It is possible to eliminate some diseases with effective quarantine alone. New Zealand (or Australia, I forget) eliminated smallpox without vaccinations through rigourous quarantine programs.

PS: MMR, possibly separate, were all available by the time I was born in '69.


----------



## EviesMom (Nov 30, 2004)

Although, having just read the whole thread... I would probably in this case email/call the parents at the school whose children have already been exposed to one another at school, and say "hey, we don't want to expose anyone new, but DDs really want to show off their costumes to their buddies. Can we stop by your house for T o T?" I bet most will figure the kids are already exposed so what's the difference? Plus it can become a group going to one another's houses where the germs have already been shared. You could even add a couple of family members/close friends, and make a list of the smaller number of houses you're going to go visit for T o T.

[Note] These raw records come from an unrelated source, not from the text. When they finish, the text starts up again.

import Summits.BirchSwinnertonDyer.BirchSwinnertonDyer.Theorems.GenusKolyvaginAtTwoEquivariantKolyvaginExactAtTwoQuadInfResTwist
import Literature.NumberTheory.EllipticCurves.SelmerLevelToPrimary
import Summits.BirchSwinnertonDyer.BirchSwinnertonDyer.Theorems.SchneiderFreeAdditiveX3KYReadEmbAtCompat
import HarnessLib

/-!
# Route `GenusKolyvaginAtTwo`, LINE 6, KEY crux Q3 `EquivariantKolyvaginExactAtTwo`
# (stmt-BirchSwinnertonDyer-24882): KOLYVAGIN'S EIGEN CLASSES LIVE OVER `ℚ` —
# finite-level `τ`-eigen classes of `H¹(K, E[p^M])` inside `H¹(ℚ, E[p^∞])` / `H¹(ℚ, E^{(c)}[p^∞])`
# (PROVED)

Helper (seat `bsd-line-gk2-p3` g10, cell `bsd-f1-sign2`; `--supports` the item, closes nothing): the
FINITE-LEVEL bridge of the eigen/`ℚ_ℓ` architecture for Q3 (memo Q3-ARCH v2, evidence #6 on the
item), sequel to `…QuadInfResTwist` (S1(±) at the `p^∞` level, intrinsic model).

Kolyvagin's classes `c_M(n) ∈ H¹(K, E[p^M])` (`KolyvaginHeegnerData.kolyvaginClass`) are
`τ`-EIGEN: `τ c_M(n) = ε_n c_M(n)`, `ε_n = ε·(−1)^{#n}` (Gross 1991 Prop. 5.4 (2); tree:
`conjAct_kolyvaginClass_eq_smul`, in the currency `conjAct W σ₀ n` of `SelmerGaloisAction`). The
tree reads finite-level classes inside `H¹(K, E[p^∞])` through
`torsionPowToPrimaryH1 : H¹(K, E[p^M]) → H¹(K, E[p^∞])` (`SelmerLevelToPrimary`; W. Zhang 2014,
p. 248), injective when `E(K)[p] = 0`. This file proves:

* §1 `torsionPowToPrimaryH1_conjH1` / `_conjAct` — the level map INTERTWINES the `Gal(K/ℚ)`-actions:
  `ι (σ_* x) = σ_* (ι x)` for `ι = torsionPowToPrimaryH1`, `σ_*` = `conjAct W σ (p^M)` on
  `H¹(K, E[p^M])` and `(isLiftOfAut_liftAut σ).conjH1Primary W p` on `H¹(K, E[p^∞])` (both are maps
  of compatible pairs along the same lift; any field `K ⊇ ℚ`, any `σ ∈ Aut(K/ℚ)`).
* §2 for `K = ℚ(θ)`, `θ² = c` quadratic and `E(K)[p] = 0`: a `τ`-INVARIANT class
  `x ∈ H¹(K, E[p^M])` is, inside `H¹(K, E[p^∞])`, the restriction of a UNIQUE class of
  `H¹(ℚ, E[p^∞])` (`existsUnique_resPrimary_eq_of_conjAct_eq`); a `τ`-ANTI-invariant one is the
  image of a UNIQUE class of `H¹(ℚ, E^{(c)}[p^∞])` under `hPsiK ∘ res`
  (`existsUnique_twist_eq_of_conjAct_eq_neg`); the `ε • x` form used by the tree's Kolyvagin files
  (`…_of_conjAct_eq_smul`); and `ι` is injective (`E(K)[p] = 0`), so nothing is lost.
* §3 the habitat of Q3 (`p = 2`, `ρ̄_{E,2}` onto, `K` quadratic): all hypotheses discharged BY NAME
  (`forall_two_nsmul_baseChange_of_hasSurjectiveModNGaloisRep_two_of_finrank_eq_two`,
  `torsionBy_two_baseChange_eq_bot_of_hasSurjectiveModNGaloisRep_two`): every `τ`-eigen class of
  `H¹(K, E[2^M])` — in particular every Kolyvagin class `c_M(n)` on `Δ(E) < 0` — IS a class over
  `ℚ` of `E` (sign `+`) or of the twin `E^K` (sign `−`), uniquely, at the `2^∞` level. This is the
  transfer that lets McCallum §5 be run OVER `ℚ` at `2` (Q3-ARCH v2 §4; g9's `…Descent` §5).

Everything is PROVED from tree theorems (no named fact, no definition, no `sorry`, standard axioms).
BSD is not proved by any of this.

References: [GrossLMS1991] §5 (5.1), Prop. 5.4 (2); [McCallumLMS1991] §5 (`c_M(n) ∈ H¹(K, E_{p^M})^{ε}`);
[WZhang2014] p. 248; [Dokchitser2013ParityNotes] §4; V. A. Kolyvagin, *On the structure of
Shafarevich–Tate groups* (LNM 1479, 1991; cite only): the structure theorem over `ℚ` for `E` and
`E^D` separately.
-/

set_option autoImplicit false
set_option linter.dupNamespace false -- tree convention: `Summit.BirchSwinnertonDyer.BirchSwinnertonDyer.Theorems` (summit = sub-problem)

noncomputable section

open scoped Classical

namespace Summit.BirchSwinnertonDyer.BirchSwinnertonDyer.Theorems.GenusExact.EigenClasses

open WeierstrassCurve Literature.NumberTheory.EllipticCurves
open Summit.BirchSwinnertonDyer.BirchSwinnertonDyer.Theorems.GenusExact.QuadInfResTwist

universe u

/-! ## §1 The level map `H¹(K, E[p^M]) → H¹(K, E[p^∞])` intertwines the `Gal(K/ℚ)`-actions -/

section Intertwine

variable {K : Type u} [Field K] [CharZero K] (W : WeierstrassCurve ℚ) (p : ℕ)
  {σ : K ≃ₐ[ℚ] K} {τ : AlgebraicClosure K ≃+* AlgebraicClosure K}

/-- The finite-level action of a lift is the map of the compatible pair `(conjGalCMH, torsionMap)`
in the tree's `resH1Hom` spelling (definitional). [folklore] -/
theorem conjH1_eq_resH1Hom (hτ : IsLiftOfAut σ τ) (n : ℤ) :
    hτ.conjH1 W n = resH1Hom hτ.conjGalCMH (hτ.torsionMap W n) (hτ.torsionMap_smul W n) :=
  rfl

/-- **`ι ∘ τ_* = τ_* ∘ ι`** for `ι = torsionPowToPrimaryH1 : H¹(K, E[p^M]) → H¹(K, E[p^∞])` and the
actions of ONE lift `τ` of `σ ∈ Aut(K/ℚ)` at the two levels (`IsLiftOfAut.conjH1`,
`IsLiftOfAut.conjH1Primary`): both composites are the map of the compatible pair
`(conjGalCMH, E[p^M] ↪ E[p^∞] → E[p^∞])`, `P ↦ τP`. [cite: GrossLMS1991, §5 (5.1)]
[cite: SerreGaloisCohomology1997, I §2.4] -/
theorem torsionPowToPrimaryH1_conjH1 (hτ : IsLiftOfAut σ τ) (M : ℕ)
    (x : galH1Torsion (W.baseChange K) ((p ^ M : ℕ) : ℤ)) :
    torsionPowToPrimaryH1 (W.baseChange K) p M (hτ.conjH1 W ((p ^ M : ℕ) : ℤ) x) =
      hτ.conjH1Primary W p (torsionPowToPrimaryH1 (W.baseChange K) p M x) := by
  rw [conjH1_eq_resH1Hom, torsionPowToPrimaryH1, IsLiftOfAut.conjH1Primary, resH1Hom_resH1Hom,
    resH1Hom_resH1Hom]
  exact congrFun (congrArg DFunLike.coe (resH1Hom_congr (by ext; rfl)
    (AddMonoidHom.ext fun P ↦ Subtype.ext rfl) _ _)) x

/-- **`ι ∘ σ_* = σ_* ∘ ι` in the `conjAct` currency** of the tree's Kolyvagin files
(`conjAct W σ n = (isLiftOfAut_liftAut σ).conjH1 W n`). [cite: GrossLMS1991, §5 (5.1)] -/
theorem torsionPowToPrimaryH1_conjAct (σ : K ≃ₐ[ℚ] K) (M : ℕ)
    (x : galH1Torsion (W.baseChange K) ((p ^ M : ℕ) : ℤ)) :
    torsionPowToPrimaryH1 (W.baseChange K) p M (conjAct W σ ((p ^ M : ℕ) : ℤ) x) =
      (isLiftOfAut_liftAut σ).conjH1Primary W p (torsionPowToPrimaryH1 (W.baseChange K) p M x) :=
  torsionPowToPrimaryH1_conjH1 W p (isLiftOfAut_liftAut σ) M x

/-- The `ε • x` form: `ι (σ_* x) = σ_* (ι x)` turns `σ_* x = ε • x` into `σ_* (ι x) = ε • ι x`.
[cite: GrossLMS1991, Prop. 5.4 (2)] -/
theorem conjH1Primary_torsionPowToPrimaryH1_of_conjAct_eq_smul (σ : K ≃ₐ[ℚ] K) (M : ℕ)
    {x : galH1Torsion (W.baseChange K) ((p ^ M : ℕ) : ℤ)} {e : ℤ}
    (hx : conjAct W σ ((p ^ M : ℕ) : ℤ) x = e • x) :
    (isLiftOfAut_liftAut σ).conjH1Primary W p (torsionPowToPrimaryH1 (W.baseChange K) p M x) =
      e • torsionPowToPrimaryH1 (W.baseChange K) p M x := by
  rw [← torsionPowToPrimaryH1_conjAct, hx, map_zsmul]

end Intertwine

/-! ## §2 `K = ℚ(θ)` quadratic, `E(K)[p] = 0`: eigen classes of `H¹(K, E[p^M])` come from `ℚ` -/

section Quadratic

variable (W : WeierstrassCurve ℚ) (K : Type) [Field K] [NumberField K] (h2 : Module.finrank ℚ K = 2)
  {θ : K} {c : ℚ} (hθ : θ ∉ Set.range (algebraMap ℚ K)) (hc : θ ^ 2 = algebraMap ℚ K c) (p M : ℕ)

include h2 in
/-- **A `τ`-invariant class of `H¹(K, E[p^M])` is a class over `ℚ`**: with `E(K)[p] = 0`, if
`τ_* x = x` (`conjAct` of `σ₀ : θ ↦ −θ`) then `ι x ∈ H¹(K, E[p^∞])` is the restriction of a UNIQUE
`η ∈ H¹(ℚ, E[p^∞])`. For Kolyvagin's `c_M(n)` with `ε_n = +1`.
[cite: McCallumLMS1991, §5 (c_M(n) ∈ H¹(K, E_{p^M})^{ε})] [cite: GrossLMS1991, §5 (5.1)] -/
theorem existsUnique_resPrimary_eq_of_conjAct_eq
    (hL : ∀ P : (W.baseChange K).toAffine.Point, p • P = 0 → P = 0)
    {x : galH1Torsion (W.baseChange K) ((p ^ M : ℕ) : ℤ)}
    (hx : conjAct W (sigmaQ K h2 hθ hc) ((p ^ M : ℕ) : ℤ) x = x) :
    ∃! η : galH1Primary W p, resPrimary W K p η = torsionPowToPrimaryH1 (W.baseChange K) p M x := by
  have hT := resPrimary_injective_and_range_eq_fixed W K h2 hθ hc p hL
  have hfix : (isLiftOfAut_liftAut (sigmaQ K h2 hθ hc)).conjH1Primary W p
      (torsionPowToPrimaryH1 (W.baseChange K) p M x) =
        torsionPowToPrimaryH1 (W.baseChange K) p M x := by
    rw [← torsionPowToPrimaryH1_conjAct, hx]
  obtain ⟨η, hη⟩ := (hT.2 _).2 hfix
  exact ⟨η, hη, fun η' hη' ↦ hT.1 (hη'.trans hη.symm)⟩

include h2 in
/-- **A `τ`-ANTI-invariant class of `H¹(K, E[p^M])` is a class over `ℚ` of the twist**: with
`E(K)[p] = 0`, if `τ_* x = −x` then `ι x` is `hPsiK (res η')` for a UNIQUE
`η' ∈ H¹(ℚ, E^{(c)}[p^∞])`. For Kolyvagin's `c_M(n)` with `ε_n = −1`.
[cite: McCallumLMS1991, §5 (c_M(n) ∈ H¹(K, E_{p^M})^{ε})]
[cite: Dokchitser2013ParityNotes, §4, proof of the Theorem "[Squarity, NekIV, Kurast]"] -/
theorem existsUnique_twist_eq_of_conjAct_eq_neg
    (hL : ∀ P : (W.baseChange K).toAffine.Point, p • P = 0 → P = 0)
    {x : galH1Torsion (W.baseChange K) ((p ^ M : ℕ) : ℤ)}
    (hx : conjAct W (sigmaQ K h2 hθ hc) ((p ^ M : ℕ) : ℤ) x = -x) :
    ∃! η' : galH1Primary (W.quadraticTwist c) p,
      hPsiK W K hθ hc p (resPrimary (W.quadraticTwist c) K p η') =
        torsionPowToPrimaryH1 (W.baseChange K) p M x := by
  have hT := resPrimary_twist_injective_and_range_eq_antifixed W K h2 hθ hc p hL
  have hanti : (isLiftOfAut_liftAut (sigmaQ K h2 hθ hc)).conjH1Primary W p
      (torsionPowToPrimaryH1 (W.baseChange K) p M x) =
        -torsionPowToPrimaryH1 (W.baseChange K) p M x := by
    rw [← torsionPowToPrimaryH1_conjAct, hx, map_neg]
  obtain ⟨η', hη'⟩ := (hT.2 _).2 hanti
  exact ⟨η', hη', fun η'' hη'' ↦ hT.1 ((hPsiK W K hθ hc p).injective (hη''.trans hη'.symm))⟩

include h2 in
/-- **The `ε • x` dichotomy** (the shape `∃ e, (e = 1 ∨ e = −1) ∧ τ_* x = e • x` of the tree's
Kolyvagin files): with `E(K)[p] = 0`, an eigen class of sign `+1` comes from `H¹(ℚ, E[p^∞])`, one
of sign `−1` from `H¹(ℚ, E^{(c)}[p^∞])`. [cite: GrossLMS1991, Prop. 5.4 (2)]
[cite: McCallumLMS1991, §5] -/
theorem eigenclass_from_rat_of_conjAct_eq_smul
    (hL : ∀ P : (W.baseChange K).toAffine.Point, p • P = 0 → P = 0)
    {x : galH1Torsion (W.baseChange K) ((p ^ M : ℕ) : ℤ)} {e : ℤ} (he : e = 1 ∨ e = -1)
    (hx : conjAct W (sigmaQ K h2 hθ hc) ((p ^ M : ℕ) : ℤ) x = e • x) :
    (e = 1 ∧ ∃! η : galH1Primary W p,
        resPrimary W K p η = torsionPowToPrimaryH1 (W.baseChange K) p M x) ∨
      (e = -1 ∧ ∃! η' : galH1Primary (W.quadraticTwist c) p,
        hPsiK W K hθ hc p (resPrimary (W.quadraticTwist c) K p η') =
          torsionPowToPrimaryH1 (W.baseChange K) p M x) := by
  rcases he with rfl | rfl
  · rw [one_smul] at hx
    exact Or.inl ⟨rfl, existsUnique_resPrimary_eq_of_conjAct_eq W K h2 hθ hc p M hL hx⟩
  · rw [neg_one_zsmul] at hx
    exact Or.inr ⟨rfl, existsUnique_twist_eq_of_conjAct_eq_neg W K h2 hθ hc p M hL hx⟩

/-- **Nothing is lost at the `p^∞` level**: with `E(K)[p] = 0` the level map
`ι : H¹(K, E[p^M]) → H¹(K, E[p^∞])` is injective (the tree's
`torsionPowToPrimaryH1_injective_of_torsionBy_eq_bot`, hypothesis spelled with `p • P`).
[cite: WZhang2014, p. 248] [cite: GrossLMS1991, §4] -/
theorem torsionPowToPrimaryH1_injective_of_noTorsion
    (hL : ∀ P : (W.baseChange K).toAffine.Point, p • P = 0 → P = 0) :
    Function.Injective (torsionPowToPrimaryH1 (W.baseChange K) p M) := by
  refine torsionPowToPrimaryH1_injective_of_torsionBy_eq_bot (W.baseChange K) p M ?_
  rw [eq_bot_iff]
  intro P hP
  rw [AddSubgroup.mem_bot]
  exact hL P (AddSubgroup.torsionBy.nsmul_iff.mp hP)

end Quadratic

/-! ## §3 The habitat of Q3: `p = 2`, `ρ̄_{E,2}` onto, any non-trivial `c ∈ Aut(K/ℚ)` -/

section Habitat

variable (W : WeierstrassCurve ℚ) [W.IsElliptic] (K : Type) [Field K] [NumberField K]
  (h2 : Module.finrank ℚ K = 2) {θ : K} {c : ℚ} (hθ : θ ∉ Set.range (algebraMap ℚ K))
  (hc : θ ^ 2 = algebraMap ℚ K c) (M : ℕ)

include h2 in
/-- **Kolyvagin's eigen classes at `2` live over `ℚ` — the habitat statement.** For `E/ℚ` with
`ρ̄_{E,2}` onto, a quadratic field `K = ℚ(θ)`, `θ² = c`, ANY non-trivial `τ ∈ Aut(K/ℚ)` (the items'
binder `c ≠ 1`; `τ = σ₀` by the tree's `algEquiv_eq_of_ne_one_of_finrank_eq_two`), a level `2^M` and a class `x ∈ H¹(K, E[2^M])` with `τ_* x = e • x`, `e = ±1`
(the shape of `conjAct_kolyvaginClass_eq_smul`, Gross Prop. 5.4 (2)): the level map
`ι : H¹(K, E[2^M]) ↪ H¹(K, E[2^∞])` is injective, and `ι x` is the restriction of a UNIQUE class of
`H¹(ℚ, E[2^∞])` if `e = 1`, resp. `hPsiK (res η')` for a UNIQUE `η' ∈ H¹(ℚ, E^{(c)}[2^∞])` if
`e = −1`. Hypothesis `E(K)[2] = 0` discharged by the tree
(`forall_two_nsmul_baseChange_of_hasSurjectiveModNGaloisRep_two_of_finrank_eq_two`). So on
`Δ(E) < 0` every Kolyvagin class `c_M(n)` is a class OVER `ℚ` of `E` (`ε_n = +1`) or of the twin
`E^K ≅ E^{(c)}` (`ε_n = −1`) — the transfer of Q3-ARCH v2 §4. BSD is not proved by this.
[cite: GrossLMS1991, §5 (5.1), Prop. 5.4 (2)] [cite: McCallumLMS1991, §5]
[cite: DokchitserDokchitserMathZ2012, Theorem (1)] -/
theorem eigenclass_two_from_rat (hs : W.HasSurjectiveModNGaloisRep 2) {τ : K ≃ₐ[ℚ] K}
    (hτ : τ ≠ 1) {x : galH1Torsion (W.baseChange K) ((2 ^ M : ℕ) : ℤ)} {e : ℤ}
    (he : e = 1 ∨ e = -1) (hx : conjAct W τ ((2 ^ M : ℕ) : ℤ) x = e • x) :
    Function.Injective (torsionPowToPrimaryH1 (W.baseChange K) 2 M) ∧
      ((e = 1 ∧ ∃! η : galH1Primary W 2,
          resPrimary W K 2 η = torsionPowToPrimaryH1 (W.baseChange K) 2 M x) ∨
        (e = -1 ∧ ∃! η' : galH1Primary (W.quadraticTwist c) 2,
          hPsiK W K hθ hc 2 (resPrimary (W.quadraticTwist c) K 2 η') =
            torsionPowToPrimaryH1 (W.baseChange K) 2 M x)) := by
  have hL : ∀ P : (W.baseChange K).toAffine.Point, 2 • P = 0 → P = 0 :=
    forall_two_nsmul_baseChange_of_hasSurjectiveModNGaloisRep_two_of_finrank_eq_two W hs K h2
  have hτσ : τ = sigmaQ K h2 hθ hc :=
    SchneiderFree.KYRead.LogDescent.algEquiv_eq_of_ne_one_of_finrank_eq_two h2 hτ
      (sigmaQ_ne_one K h2 hθ hc)
  subst hτσ
  exact ⟨torsionPowToPrimaryH1_injective_of_noTorsion W K 2 M hL,
    eigenclass_from_rat_of_conjAct_eq_smul W K h2 hθ hc 2 M hL he hx⟩

/-- **The same in the items' binder currency** (`∀ n > 0, HasSurjectiveModNGaloisRep (2^n)` at
`n = 1`; `IsImaginaryQuadratic K`). [cite: GrossLMS1991, §5 (5.1), Prop. 5.4 (2)] -/
theorem eigenclass_two_from_rat_of_habitat
    (hρ : ∀ n : ℕ, 0 < n → W.HasSurjectiveModNGaloisRep ((2 : ℤ) ^ n))
    (hK : IsImaginaryQuadratic K) {θ : K} {c : ℚ} (hθ : θ ∉ Set.range (algebraMap ℚ K))
    (hc : θ ^ 2 = algebraMap ℚ K c) {τ : K ≃ₐ[ℚ] K} (hτ : τ ≠ 1)
    {x : galH1Torsion (W.baseChange K) ((2 ^ M : ℕ) : ℤ)} {e : ℤ}
    (he : e = 1 ∨ e = -1) (hx : conjAct W τ ((2 ^ M : ℕ) : ℤ) x = e • x) :
    Function.Injective (torsionPowToPrimaryH1 (W.baseChange K) 2 M) ∧
      ((e = 1 ∧ ∃! η : galH1Primary W 2,
          resPrimary W K 2 η = torsionPowToPrimaryH1 (W.baseChange K) 2 M x) ∨
        (e = -1 ∧ ∃! η' : galH1Primary (W.quadraticTwist c) 2,
          hPsiK W K hθ hc 2 (resPrimary (W.quadraticTwist c) K 2 η') =
            torsionPowToPrimaryH1 (W.baseChange K) 2 M x)) := by
  have hs : W.HasSurjectiveModNGaloisRep 2 := by simpa using hρ 1 one_pos
  exact eigenclass_two_from_rat W K hK.1 hθ hc M hs hτ he hx

end Habitat

end Summit.BirchSwinnertonDyer.BirchSwinnertonDyer.Theorems.GenusExact.EigenClasses

end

No one is exposed unknowingly, the kids get to T o T.

I know that you *might* randomly pass someone on the street while T o T, but you're not touching candy in a bowl they're going to get candy from, or anything, so honestly I think it would be fine.


----------



## felix23 (Nov 7, 2006)

Please keep her at home. My dd1 caught whooping cough from some one who knowingly brought their child out sick because they didn't want to miss a special event. Thank God it was only a mild case and dd2 didn't get it, but I still ended up keeping her at home for around a month just so I could be on the safe side with dd2.

My older siblings and I had CP in the early 80's and my poor mom didn't go anywhere from Oct. to Jan. My brother caught it right before Halloween, so my mom kept us all home just to be safe, my sister came down with it mid-Nov., so we missed Thanksgiving events, and then I didn't get it till mid-Dec., so she had to stay home with me during all the Christmas events. Yes it sucked, but that is what everyone did back then. If you know you are sick, stay at home.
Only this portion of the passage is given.